Action item => Copy out the entries below exactly as they stand, but only from the line containing "have hP0 : 0 < bigP D := Real.exp_pos _" through the line containing "have hI : I2pm".

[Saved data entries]
/-- **The segment move for `I₂⁺(ψ)`, per character, as an edge from Proposition 2.2 (i)**: if for
`ψ ∈ Ψ₁` the zeros of `L(s,ψ)L(s,ψχ)` in `Ω` lie on the critical line (`Skeleton.Prop22i`), then for every
`c′`, for all large `D` and every `ψ ∈ Ψ₁`:
`‖(1/2πi)∫_{𝔍(α)} 𝔨₁(s,ψ)ω(s)ds − (1/2πi)∫_{𝔍(1)} 𝔨₁(s,ψ)ω(s)ds‖ ≤ 1·exp(−𝓛¹⁰/16)`. Cauchy's theorem
on `[½+α, 3/2]×[2πt₀−𝓛₁, 2πt₀+𝓛₁]` (`Section7aStatements.norm_intJ_sub_intJ_le`, holomorphy
`differentiableOn_frakk1_omega`) leaves the two horizontal sides, each `≤ K·P¹³e^{3C𝓛⁹(1+9log𝓛)}e^{−𝓛¹⁰/4}`
pointwise (`norm_frakk1_omega_le_uniform`), and `K·P¹³e^{3C𝓛⁹(1+9log𝓛)} ≤ e^{3𝓛¹⁰/16}` for large `𝓛`
(`Step8u016.growth_le` at `C + 1/3`). [cite: Zhang2022LandauSiegel, §15 (15.5) p. 81] -/
theorem norm_I2pm_shift_le_of (h22 : Prop22i) :
    ∃ c : ℝ, 0 < c ∧ ∃ C : ℝ, ForAllLarge fun D _ χ => ∀ x ∈ PsiOne χ,
      ‖I2pm c' χ x (alpha D) - I2pm c' χ x 1‖ ≤ C * Real.exp (-c * ell D ^ 10) := by
  classical
  obtain ⟨C, hC0, hC⟩ := DirichletDisc.exp_neg_le_norm_LFunction
  obtain ⟨D₁, h22'⟩ := h22
  -- the constant and the growth threshold on `𝓛`
  set KB : ℝ := (1 + ‖iota2‖) * (‖iota3‖ + ‖iota4‖) with hKB
  have hKB0 : 0 ≤ KB := by rw [hKB]; positivity
  set K : ℝ := Real.exp 3 * 3 * (39 * DirichletDisc.Zc) ^ 2 * KB * 36 * 6 with hK
  have hK0 : 0 ≤ K := by rw [hK]; have := DirichletDisc.one_le_Zc; positivity
  set C' : ℝ := C + 1 / 3 with hC'
  have hC'0 : 0 ≤ C' := by rw [hC']; linarith
  obtain ⟨D₃, hD₃f⟩ := Skeleton.exists_forall_le_ell
    (max 3 (max (π * |c'| + 1) (max (64 * K + 1) ((8 * (14 + 57 * C')) ^ 2))))
  refine ⟨1 / 16, by norm_num, 1, max D₁ (max D₃ 3), fun D _ χ hD hq hp y hy => ?_⟩
  have hD₁ : D₁ ≤ D := le_trans (le_max_left _ _) hD
  have hD₃ : D₃ ≤ D := le_trans (le_trans (le_max_left _ _) (le_max_right _ _)) hD
  have hD3 : 3 ≤ D := le_trans (le_trans (le_max_right _ _) (le_max_right _ _)) hD
  have hM := hD₃f D hD₃
  have hℓ3 : 3 ≤ ell D := le_trans (le_max_left _ _) hM
  have hℓc : π * |c'| + 1 ≤ ell D := le_trans (le_trans (le_max_left _ _) (le_max_right _ _)) hM
  have hℓK : 64 * K + 1 ≤ ell D :=
    le_trans (le_trans (le_trans (le_max_left _ _) (le_max_right _ _)) (le_max_right _ _)) hM
  have hℓA : (8 * (14 + 57 * C')) ^ 2 ≤ ell D :=
    le_trans (le_trans (le_trans (le_max_right _ _) (le_max_right _ _)) (le_max_right _ _)) hM
  have hℓ1 : 1 ≤ ell D := by linarith
  have hℓ0 : 0 < ell D := by linarith
  have h22y : ∀ s ∈ prodZeroSetOmega χ y, s.re = 1 / 2 := h22' D χ hD₁ hq hp y hy
  obtain ⟨hα0, hα6, hα1⟩ := Step8u016.alpha_small hℓ3
  obtain ⟨hwin, -, ht01, -, hℓ10⟩ := Step8u016.window_sizes hℓ3
  have hc8 : π * |c'| ≤ ell D ^ 8 := by
    have : ell D ≤ ell D ^ 8 := by
      calc ell D = ell D ^ 1 := (pow_one _).symm
        _ ≤ ell D ^ 8 := pow_le_pow_right₀ hℓ1 (by norm_num)
    linarith
  -- the uniform side bound `Mval`
  set Mval : ℝ := K * bigP D ^ 13 * Real.exp (3 * C * ell D ^ 9 * (1 + 9 * Real.log (ell D))) *
    Real.exp (-(ell D ^ 10) / 4) with hMval
  have hP0 : 0 < bigP D := Real.exp_pos _
  have hMval0 : 0 ≤ Mval := by
    rw [hMval]
    exact mul_nonneg (mul_nonneg (mul_nonneg hK0 (pow_nonneg hP0.le 13)) (Real.exp_pos _).le)
      (Real.exp_pos _).le
  -- Cauchy's theorem on the rectangle
  have hF := differentiableOn_frakk1_omega c' y hD3 hp h22y hα0 hα1 hwin
  have hside : ∀ t : ℝ, (t = 2 * π * t0 D + ell1 D ∨ t = 2 * π * t0 D - ell1 D) →
      ∀ u ∈ Set.Icc (1 / 2 + alpha D) (1 / 2 + 1),
        ‖frakk1 c' χ y ((u : ℂ) + ((t : ℝ) : ℂ) * I) * omegaW D ((u : ℂ) + ((t : ℝ) : ℂ) * I)‖ ≤
          Mval := by
    intro t ht u hu
    have h := norm_frakk1_omega_le_uniform c' hC0 hC y h22y hD3 hp hℓ3 hc8 hu.1 hu.2 ht
    rw [hMval, hK, hKB]; exact h
  have hmove := Section7aStatements.norm_intJ_sub_intJ_le D (z₁ := alpha D) (z₂ := 1)
    (M₁ := Mval) (M₂ := Mval) hα1 hF (hside _ (Or.inl rfl)) (hside _ (Or.inr rfl))
  -- `I₂(α) − I₂(1) = (intJ α − intJ 1)/(2πi)`
  have hI : I2pm c' χ y (alpha D) - I2pm c' χ y 1 =
      (Section7aStatements.intJ D (alpha D) (fun s => frakk1 c' χ y s * omegaW D s) -
        Section7aStatements.intJ D 1 (fun s => frakk1 c' χ y s * omegaW D s)) / (2 * π * I) := by
    rw [I2pm, I2pm, Step8u016.segInt_eq_intJ_div, Step8u016.segInt_eq_intJ_div, sub_div]
  have hnorm2 : ‖(2 : ℂ) * π * I‖ = 2 * π := by
    rw [norm_mul, norm_mul, Complex.norm_I, mul_one, Complex.norm_real, Real.norm_eq_abs,
      abs_of_pos Real.pi_pos]
    norm_num
  have hper : ‖I2pm c' χ y (alpha D) - I2pm c' χ y 1‖ ≤ Mval := by
    rw [hI, norm_div, hnorm2, ← norm_neg, neg_sub, div_le_iff₀ (by positivity)]
    calc ‖Section7aStatements.intJ D 1 (fun s => frakk1 c' χ y s * omegaW D s) -
          Section7aStatements.intJ D (alpha D) (fun s => frakk1 c' χ y s * omegaW D s)‖
        ≤ (1 - alpha D) * (Mval + Mval) := hmove
      _ ≤ 1 * (Mval + Mval) := by gcongr; linarith
      _ ≤ Mval * (2 * π) := by nlinarith [Real.pi_gt_three]
  refine hper.trans ?_
  -- the final size estimate: `Mval ≤ e^{−𝓛¹⁰/16}`
  have hP : bigP D = Real.exp (ell D ^ 9) := rfl
  have hgrowth := Step8u016.growth_le hC'0 hℓ1 (by
    calc 8 * (14 + 57 * C') = Real.sqrt ((8 * (14 + 57 * C')) ^ 2) := by
          rw [Real.sqrt_sq (by positivity)]
      _ ≤ Real.sqrt (ell D) := Real.sqrt_le_sqrt hℓA)
  -- `K ≤ e^{𝓛¹⁰/16}`
  have hconst : K ≤ Real.exp (ell D ^ 10 / 16) := by
    have h2 : ell D ≤ ell D ^ 10 := by
      calc ell D = ell D ^ 1 := (pow_one _).symm
        _ ≤ ell D ^ 10 := pow_le_pow_right₀ hℓ1 (by norm_num)
    calc K ≤ ell D ^ 10 / 16 := by linarith
      _ ≤ ell D ^ 10 / 16 + 1 := by linarith
      _ ≤ Real.exp (ell D ^ 10 / 16) := Real.add_one_le_exp _
  -- `P¹³ e^{3C𝓛⁹(1+9log𝓛)} ≤ P¹⁵ e^{3C𝓛⁹(1+9log𝓛)} ≤ e^{𝓛¹⁰/8}`
  have hP15 : bigP D ^ 15 = Real.exp (15 * ell D ^ 9) := by
    rw [hP, ← Real.exp_nat_mul]; norm_num
  have hP1 : 1 ≤ bigP D := Real.one_le_exp (pow_nonneg (Real.log_natCast_nonneg D) 9)
  have hP13 : bigP D ^ 13 ≤ bigP D ^ 15 := pow_le_pow_right₀ hP1 (by norm_num)
  have hlog0 : 0 ≤ Real.log (ell D) := Real.log_nonneg hℓ1
  have hmid : bigP D ^ 13 * Real.exp (3 * C * ell D ^ 9 * (1 + 9 * Real.log (ell D))) ≤
      Real.exp (ell D ^ 10 / 8) := by
    calc bigP D ^ 13 * Real.exp (3 * C * ell D ^ 9 * (1 + 9 * Real.log (ell D)))
        ≤ bigP D ^ 15 * Real.exp (3 * C * ell D ^ 9 * (1 + 9 * Real.log (ell D))) :=
          mul_le_mul_of_nonneg_right hP13 (Real.exp_pos _).le
      _ ≤ Real.exp (ell D ^ 10 / 8) := by
          rw [hP15, ← Real.exp_add, Real.exp_le_exp]
          have e9 : 0 ≤ ell D ^ 9 := by positivity
          have : 15 * ell D ^ 9 + 3 * C * ell D ^ 9 * (1 + 9 * Real.log (ell D)) ≤
              (14 + 3 * C') * ell D ^ 9 + 27 * C' * ell D ^ 9 * Real.log (ell D) := by
            rw [hC']
            have h27 : 0 ≤ ell D ^ 9 * Real.log (ell D) := mul_nonneg e9 hlog0
            nlinarith
          exact this.trans hgrowth
  have e : Mval = K * (bigP D ^ 13 * Real.exp (3 * C * ell D ^ 9 * (1 + 9 * Real.log (ell D)))) *
      Real.exp (-(ell D ^ 10) / 4) := by
    rw [hMval]; ring
  rw [e]
  have h1 := mul_le_mul hconst hmid
    (mul_nonneg (pow_nonneg hP0.le 13) (Real.exp_pos _).le) (Real.exp_pos _).le
  have h2 := mul_le_mul_of_nonneg_right h1 (Real.exp_pos (-(ell D ^ 10) / 4)).le
  refine h2.trans (le_of_eq ?_)
  rw [← Real.exp_add, ← Real.exp_add, one_mul]
  congr 1; ring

Solution for this problem =>
  have hP0 : 0 < bigP D := Real.exp_pos _
  have hMval0 : 0 ≤ Mval := by
    rw [hMval]
    exact mul_nonneg (mul_nonneg (mul_nonneg hK0 (pow_nonneg hP0.le 13)) (Real.exp_pos _).le)
      (Real.exp_pos _).le
  -- Cauchy's theorem on the rectangle
  have hF := differentiableOn_frakk1_omega c' y hD3 hp h22y hα0 hα1 hwin
  have hside : ∀ t : ℝ, (t = 2 * π * t0 D + ell1 D ∨ t = 2 * π * t0 D - ell1 D) →
      ∀ u ∈ Set.Icc (1 / 2 + alpha D) (1 / 2 + 1),
        ‖frakk1 c' χ y ((u : ℂ) + ((t : ℝ) : ℂ) * I) * omegaW D ((u : ℂ) + ((t : ℝ) : ℂ) * I)‖ ≤
          Mval := by
    intro t ht u hu
    have h := norm_frakk1_omega_le_uniform c' hC0 hC y h22y hD3 hp hℓ3 hc8 hu.1 hu.2 ht
    rw [hMval, hK, hKB]; exact h
  have hmove := Section7aStatements.norm_intJ_sub_intJ_le D (z₁ := alpha D) (z₂ := 1)
    (M₁ := Mval) (M₂ := Mval) hα1 hF (hside _ (Or.inl rfl)) (hside _ (Or.inr rfl))
  -- `I₂(α) − I₂(1) = (intJ α − intJ 1)/(2πi)`
  have hI : I2pm c' χ y (alpha D) - I2pm c' χ y 1 =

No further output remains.